From Seed to Towering Beauty: The Lifecycle of Redwood Trees

The magnificent redwood trees are a sight to behold, reaching incredible heights and captivating the imagination of all who encounter them. These towering beauties have a fascinating lifecycle that begins with a tiny seed and culminates in the majestic giants we see today. In this article, we will delve into the lifecycle of redwood trees, exploring the stages of germination, growth, and maturation. We will also uncover the unique characteristics and environmental requirements of these remarkable trees. So, let’s embark on a journey through the lifecycle of the coast redwood tree.

The Seeds of Life

Collecting Seeds

The lifecycle of a redwood tree begins with the collection of seeds. Redwood trees flower between December and January, and their blooms give rise to cones that develop over the following months. These cones, which are about an inch long, contain tiny seeds, approximately the size of a tomato seed. To collect redwood cones, one must venture into areas with mature redwoods after a rainstorm. The most viable seeds are found within the cones, making November and December the prime months for collection. Each cone can hold up to 100 seeds, ensuring a bountiful supply for propagation.

In the UK, many of the trees, with the exception of some of the originals in Scotland are too young to produce cones, if they do produce cones you may have almost zero germination rate.

Buy seeds for all three types of redwoods from our store.

Stratifying Seeds

Once the seeds are collected, they undergo a process called stratification to enhance their germination potential. The cones and seeds are placed in a freezer bag or plastic box along with perlite or coconut coir in a specific ratio. The bag is then sealed and kept in a refrigerator for about 20 – 60 days. It is crucial to maintain the right level of moisture by periodically checking and misting the perlite if it begins to dry out. This stratification process prepares the seeds for optimal germination.

Planting Seeds

After stratification, the seeds are ready for sowing. Redwood seeds are best planted in a soil mix that mimics the conditions of the forest understory. A recommended blend consists of organic nutrient-rich topsoil, perlite for drainage, coconut coir for moisture retention, compost for added nutrients, and a mycorrhizal and/or fertilizer mix. The soil mix should have a slightly acidic pH of 5.5 to 6.5. The seeds are spread across the soil surface, with approximately 12 seeds per 3 square inches. A light dusting of soil and a thin layer of perlite are then added to cover the seeds and prevent dampening off.
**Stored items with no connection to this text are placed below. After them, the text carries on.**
import Summits.BirchSwinnertonDyer.BirchSwinnertonDyer.Theses.TwinTransportX9
import Summits.BirchSwinnertonDyer.Rank1Residual.X9.TwistStability
import Literature.NumberTheory.EllipticCurves.ModularParametrizationBCDTProofs
import HarnessLib

/-!
# Route `TwinTransportX9` — the ASSEMBLY item and the LINE-4 glue `ResidualTransportX9`, kernel-checked

Two glue items of route `route-BirchSwinnertonDyer-TwinTransportX9` (ideator seat bsd-idea-2, g2) are
PROVED here, sorry-free, from the route's own open items as hypotheses:

* `Summit.BirchSwinnertonDyer.BirchSwinnertonDyer.Theses.TwinTransportX9.Assembly` :=
  `TwistDefectBalanceX9 → TrivialTwinSupplyX9 → TwinDefectZeroX9 → TamagawaResidualIMCX9 →
  PublishedInputsX9 → IntegralMainConjectureOnClassX9` (`twinTransportX9_assembly`);
* `Summit.BirchSwinnertonDyer.BirchSwinnertonDyer.Theses.TwinTransportX9.ResidualTransportX9` :=
  `TwistDefectBalanceX9 → TamagawaTwinSupplyX9 → RankZeroBSDpToIMCX9 → PublishedInputsX9 →
  TamagawaResidualIMCX9` (`twinTransportX9_residualTransport`).

THE TRANSPORT (both proofs): at an X9 pair `(E, p)` take the BCS datum `(g, k)` of
`burungale_castella_skinner_charIdeal_eq_padicLFunction` (`char X = (g)`, `ι g = p^k · L_p(f, α)`);
it suffices to show `k = 0`.  The supply item gives a chain of at most two BCS-admissible
imaginary-quadratic twists `E ~ E₁ ~ E₂` ending at a twin; the twists stay in class X9
(`X9.classX9_of_smul_eq_quadraticTwist`: `d_K` is square-free and prime to `p` by admissibility), are
modular (`exists_isNewformOf_of_nonempty_modularParametrizationData`) and carry cyclotomic Selmer duals
(`WeierstrassCurve.nonempty_selmerDualData_holds`).  At the twin the zero-defect item supplies a
generator with `ι g' = L_p` EXACTLY, i.e. a BCS datum with exponent `0`; the balance item
`TwistDefectBalanceX9` (`k + k' = 0` for ANY pair of BCS data along an admissible step) then forces the
exponent at the previous curve to vanish, and once more back to `E` (`defect_eq_zero_of_step`).  No unit
or non-vanishing argument is needed: the balance is applied to the exact generator with `k' = 0`.

Nothing is booked: the balance, the supplies, the zero-defect items and the residual are OPEN items of the
route and enter as hypotheses; no summit and no leaf is proved by this file — it certifies that the
route's cone is honest (the deciding theorem `closes` consumes exactly these items).

THEOREMS ONLY (no definition, no named fact, no `sorry`); cell-independent (ideator seat bsd-idea-2 g2).
-/

set_option linter.dupNamespace false
set_option autoImplicit false

noncomputable section

open scoped Classical

open WeierstrassCurve Literature.NumberTheory.EllipticCurves Literature.NumberTheory.EllipticCurves.ModularForms
  Summit.BirchSwinnertonDyer.BirchSwinnertonDyer.Rank1Residual

open Summit.BirchSwinnertonDyer.BirchSwinnertonDyer.Theses.TwinTransportX9
  (TwistDefectBalanceX9 TrivialTwinSupplyX9 TwinDefectZeroX9 TamagawaResidualIMCX9 PublishedInputsX9
    TamagawaTwinSupplyX9 RankZeroBSDpToIMCX9 ResidualTransportX9 Assembly)

namespace Summit.BirchSwinnertonDyer.BirchSwinnertonDyer.Rank1Residual

namespace TwinTransport

/-! ### §1 One transport step -/

/-- **One transport step.** Along a BCS-admissible step `W ~ W₁`, if SOME generator `g₁` of the
characteristic ideal of a cyclotomic Selmer dual of `W₁` satisfies `ι g₁ = L_p(f₁, α₁)` exactly, then
every BCS datum `(g, k)` at `W` has `k = 0` — the balance `k + k₁ = 0` applied with `k₁ = 0`. -/
theorem defect_eq_zero_of_step (hBal : TwistDefectBalanceX9)
    (W : WeierstrassCurve ℚ) [W.IsElliptic] [W.IsGloballyMinimal] (p : ℕ) [Fact p.Prime] {dK dF : ℤ}
    (hX9 : ClassX9 W p) (hadm : BCSAdmissiblePair W p dK dF)
    (W₁ : WeierstrassCurve ℚ) [W₁.IsElliptic] [W₁.IsGloballyMinimal]
    (hC : ∃ C : WeierstrassCurve.VariableChange ℚ, C • W₁ = W.quadraticTwist (dK : ℚ))
    (κ : ZpExtension ℚ p) (γ : Field.absoluteGaloisGroup ℚ) {N : ℕ} [NeZero N]
    (f : CuspForm (CongruenceSubgroup.Gamma0 N) 2) {N₁ : ℕ} [NeZero N₁]
    (f₁ : CuspForm (CongruenceSubgroup.Gamma0 N₁) 2)
    (hκ : κ.IsCyclotomic) (hγ : κ.IsTopGenerator γ) (hγ' : IsCyclotomicVariable p γ)
    (hf : IsNewformOf W f) (hf₁ : IsNewformOf W₁ f₁)
    (D : W.SelmerDualData κ γ) (D₁ : W₁.SelmerDualData κ γ) (g g₁ : IwasawaAlgebra p) (k : ℤ)
    (hchar : D.charIdeal = Ideal.span {g})
    (hιg : iwasawaToPowerSeries p g =
      PowerSeries.C ((p : ℚ_[p]) ^ k) * padicLFunction f (unitRoot W p : ℚ_[p]))
    (hchar₁ : D₁.charIdeal = Ideal.span {g₁})
    (hιg₁ : iwasawaToPowerSeries p g₁ = padicLFunction f₁ (unitRoot W₁ p : ℚ_[p])) :
    k = 0 := by
  have h := hBal W p dK dF hX9 hadm W₁ hC κ γ f f₁ hκ hγ hγ' hf hf₁ D D₁ g g₁ k 0 hchar hιg hchar₁
    (by simpa using hιg₁)
  omega

/-! ### §2 The Assembly: transport to a trivial twin (`p ∤ Tam`), residual imported (`p ∣ Tam`) -/

/-- **The route's `Assembly` item, proved.** -/
theorem twinTransportX9_assembly : Assembly := by
  intro hBal hTwin hZero hTam hPub W _ _ p _ κ γ N _ f hX9 hκ hγ hγ' hf D
  -- (buildfix 2026-08-28) route rev 3/4 re-typed `TwinDefectZeroX9` with a leading `PublishedInputsX9`
  -- antecedent; keep `hPub` (destructure a copy) and feed it to `hZero`.
  obtain ⟨hBCSa, -, -, -, -, hmodP, -, -⟩ := id hPub
  by_cases hTamDiv : p ∣ W.tamagawaProduct
  · exact hTam W p κ γ f hX9 hTamDiv hκ hγ hγ' hf D
  -- the BCS datum `(g, k)` at `W`; it suffices to show `k = 0`
  obtain ⟨hX, g, k, hchar, hιg⟩ :=
    hBCSa W p κ γ f hX9.2.1 hX9.2.2.1 hX9.2.2.2.1 hX9.2.2.2.2.1 hκ hγ hγ' hf D
  suffices hk : k = 0 by
    subst hk
    exact ⟨hX, g, hchar, by simpa using hιg⟩
  have hmod : exists_isNewformOf := exists_isNewformOf_of_nonempty_modularParametrizationData hmodP
  -- the twin chain
  obtain ⟨dK, dF, hadm, W₁, i₁, i₁', ⟨C, hC⟩, hcase⟩ := hTwin W p hX9 hTamDiv
  haveI := i₁; haveI := i₁'
  have hX9₁ : ClassX9 W₁ p :=
    Summit.BirchSwinnertonDyer.Rank1Residual.X9.classX9_of_smul_eq_quadraticTwist W W₁ p hX9
      hadm.1.2.1 hC hadm.2.2.1.1
  haveI : NeZero (W₁.conductorNorm ℤ) := ⟨(W₁.conductorNorm_pos_holds).ne'⟩
  obtain ⟨f₁, hf₁⟩ := hmod W₁
  obtain ⟨D₁⟩ := W₁.nonempty_selmerDualData_holds κ γ hγ
  rcases hcase with htwin | ⟨dK', dF', hadm', W₂, i₂, i₂', ⟨C₂, hC₂⟩, htwin₂⟩
  · -- one step: exact generator at the twin `W₁`
    obtain ⟨-, g₁, hchar₁, hιg₁⟩ :=
      hZero hPub W₁ p hX9₁.2.1 hX9₁.2.2.1 hX9₁.2.2.2.1 hX9₁.2.2.2.2.1 htwin κ γ f₁ hκ hγ hγ' hf₁ D₁
    exact defect_eq_zero_of_step hBal W p hX9 hadm W₁ ⟨C, hC⟩ κ γ f f₁ hκ hγ hγ' hf hf₁ D D₁ g g₁ k
      hchar hιg hchar₁ hιg₁
  · -- two steps: exact generator at `W₂`, BCS datum `(g₁, k₁)` at `W₁`
    haveI := i₂; haveI := i₂'
    have hX9₂ : ClassX9 W₂ p :=
      Summit.BirchSwinnertonDyer.Rank1Residual.X9.classX9_of_smul_eq_quadraticTwist W₁ W₂ p hX9₁
        hadm'.1.2.1 hC₂ hadm'.2.2.1.1
    haveI : NeZero (W₂.conductorNorm ℤ) := ⟨(W₂.conductorNorm_pos_holds).ne'⟩
    obtain ⟨f₂, hf₂⟩ := hmod W₂
    obtain ⟨D₂⟩ := W₂.nonempty_selmerDualData_holds κ γ hγ
    obtain ⟨-, g₁, k₁, hchar₁, hιg₁⟩ :=
      hBCSa W₁ p κ γ f₁ hX9₁.2.1 hX9₁.2.2.1 hX9₁.2.2.2.1 hX9₁.2.2.2.2.1 hκ hγ hγ' hf₁ D₁
    obtain ⟨-, g₂, hchar₂, hιg₂⟩ :=
      hZero hPub W₂ p hX9₂.2.1 hX9₂.2.2.1 hX9₂.2.2.2.1 hX9₂.2.2.2.2.1 htwin₂ κ γ f₂ hκ hγ hγ' hf₂ D₂
    have hk₁ : k₁ = 0 :=
      defect_eq_zero_of_step hBal W₁ p hX9₁ hadm' W₂ ⟨C₂, hC₂⟩ κ γ f₁ f₂ hκ hγ hγ' hf₁ hf₂ D₁ D₂
        g₁ g₂ k₁ hchar₁ hιg₁ hchar₂ hιg₂
    subst hk₁
    exact defect_eq_zero_of_step hBal W p hX9 hadm W₁ ⟨C, hC⟩ κ γ f f₁ hκ hγ hγ' hf hf₁ D D₁ g g₁ k
      hchar hιg hchar₁ (by simpa using hιg₁)

/-- The route item, by its fully qualified name. -/
theorem assembly_holds : Summit.BirchSwinnertonDyer.BirchSwinnertonDyer.Theses.TwinTransportX9.Assembly :=
  twinTransportX9_assembly

/-! ### §3 LINE 4 glue: transport to a Tamagawa twin on the `p ∣ Tam` sub-family -/

/-- **The route's `ResidualTransportX9` item, proved** — the declared residual `TamagawaResidualIMCX9`
becomes a derived node: balance + Tamagawa-twin supply + rank-0 `BSD_p ⇒ IMC` + published inputs. -/
theorem twinTransportX9_residualTransport : ResidualTransportX9 := by
  intro hBal hTamTwin hR0 hPub W _ _ p _ κ γ N _ f hX9 hTamDiv hκ hγ hγ' hf D
  obtain ⟨hBCSa, hGr, hPer, -, -, hmodP, hmodL, hGZK⟩ := hPub
  have hZero := hR0 hBCSa hGr hPer hmodP hmodL hGZK
  obtain ⟨hX, g, k, hchar, hιg⟩ :=
    hBCSa W p κ γ f hX9.2.1 hX9.2.2.1 hX9.2.2.2.1 hX9.2.2.2.2.1 hκ hγ hγ' hf D
  suffices hk : k = 0 by
    subst hk
    exact ⟨hX, g, hchar, by simpa using hιg⟩
  have hmod : exists_isNewformOf := exists_isNewformOf_of_nonempty_modularParametrizationData hmodP
  obtain ⟨dK, dF, hadm, W₁, i₁, i₁', ⟨C, hC⟩, hcase⟩ := hTamTwin W p hX9 hTamDiv
  haveI := i₁; haveI := i₁'
  have hX9₁ : ClassX9 W₁ p :=
    Summit.BirchSwinnertonDyer.Rank1Residual.X9.classX9_of_smul_eq_quadraticTwist W W₁ p hX9
      hadm.1.2.1 hC hadm.2.2.1.1
  haveI : NeZero (W₁.conductorNorm ℤ) := ⟨(W₁.conductorNorm_pos_holds).ne'⟩
  obtain ⟨f₁, hf₁⟩ := hmod W₁
  obtain ⟨D₁⟩ := W₁.nonempty_selmerDualData_holds κ γ hγ
  rcases hcase with htwin | ⟨dK', dF', hadm', W₂, i₂, i₂', ⟨C₂, hC₂⟩, htwin₂⟩
  · obtain ⟨-, g₁, hchar₁, hιg₁⟩ := hZero W₁ p hX9₁ htwin κ γ f₁ hκ hγ hγ' hf₁ D₁
    exact defect_eq_zero_of_step hBal W p hX9 hadm W₁ ⟨C, hC⟩ κ γ f f₁ hκ hγ hγ' hf hf₁ D D₁ g g₁ k
      hchar hιg hchar₁ hιg₁
  · haveI := i₂; haveI := i₂'
    have hX9₂ : ClassX9 W₂ p :=
      Summit.BirchSwinnertonDyer.Rank1Residual.X9.classX9_of_smul_eq_quadraticTwist W₁ W₂ p hX9₁
        hadm'.1.2.1 hC₂ hadm'.2.2.1.1
    haveI : NeZero (W₂.conductorNorm ℤ) := ⟨(W₂.conductorNorm_pos_holds).ne'⟩
    obtain ⟨f₂, hf₂⟩ := hmod W₂
    obtain ⟨D₂⟩ := W₂.nonempty_selmerDualData_holds κ γ hγ
    obtain ⟨-, g₁, k₁, hchar₁, hιg₁⟩ :=
      hBCSa W₁ p κ γ f₁ hX9₁.2.1 hX9₁.2.2.1 hX9₁.2.2.2.1 hX9₁.2.2.2.2.1 hκ hγ hγ' hf₁ D₁
    obtain ⟨-, g₂, hchar₂, hιg₂⟩ := hZero W₂ p hX9₂ htwin₂ κ γ f₂ hκ hγ hγ' hf₂ D₂
    have hk₁ : k₁ = 0 :=
      defect_eq_zero_of_step hBal W₁ p hX9₁ hadm' W₂ ⟨C₂, hC₂⟩ κ γ f₁ f₂ hκ hγ hγ' hf₁ hf₂ D₁ D₂
        g₁ g₂ k₁ hchar₁ hιg₁ hchar₂ hιg₂
    subst hk₁
    exact defect_eq_zero_of_step hBal W p hX9 hadm W₁ ⟨C, hC⟩ κ γ f f₁ hκ hγ hγ' hf hf₁ D D₁ g g₁ k
      hchar hιg hchar₁ (by simpa using hιg₁)

/-- The route item, by its fully qualified name. -/
theorem residualTransportX9_holds :
    Summit.BirchSwinnertonDyer.BirchSwinnertonDyer.Theses.TwinTransportX9.ResidualTransportX9 :=
  twinTransportX9_residualTransport

end TwinTransport

end Summit.BirchSwinnertonDyer.BirchSwinnertonDyer.Rank1Residual

end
Germination and Early Growth

Sprouting Seeds

The germination process begins as the seeds secure themselves in the soil. The first root emerges, anchoring the seedling and absorbing water for growth. Simultaneously, the embryonic shoot emerges from the soil, with the shoot leaves either appearing above ground or decomposing beneath the surface as the rest of the shoot grows upward. This sprouting stage marks the birth of a new redwood tree.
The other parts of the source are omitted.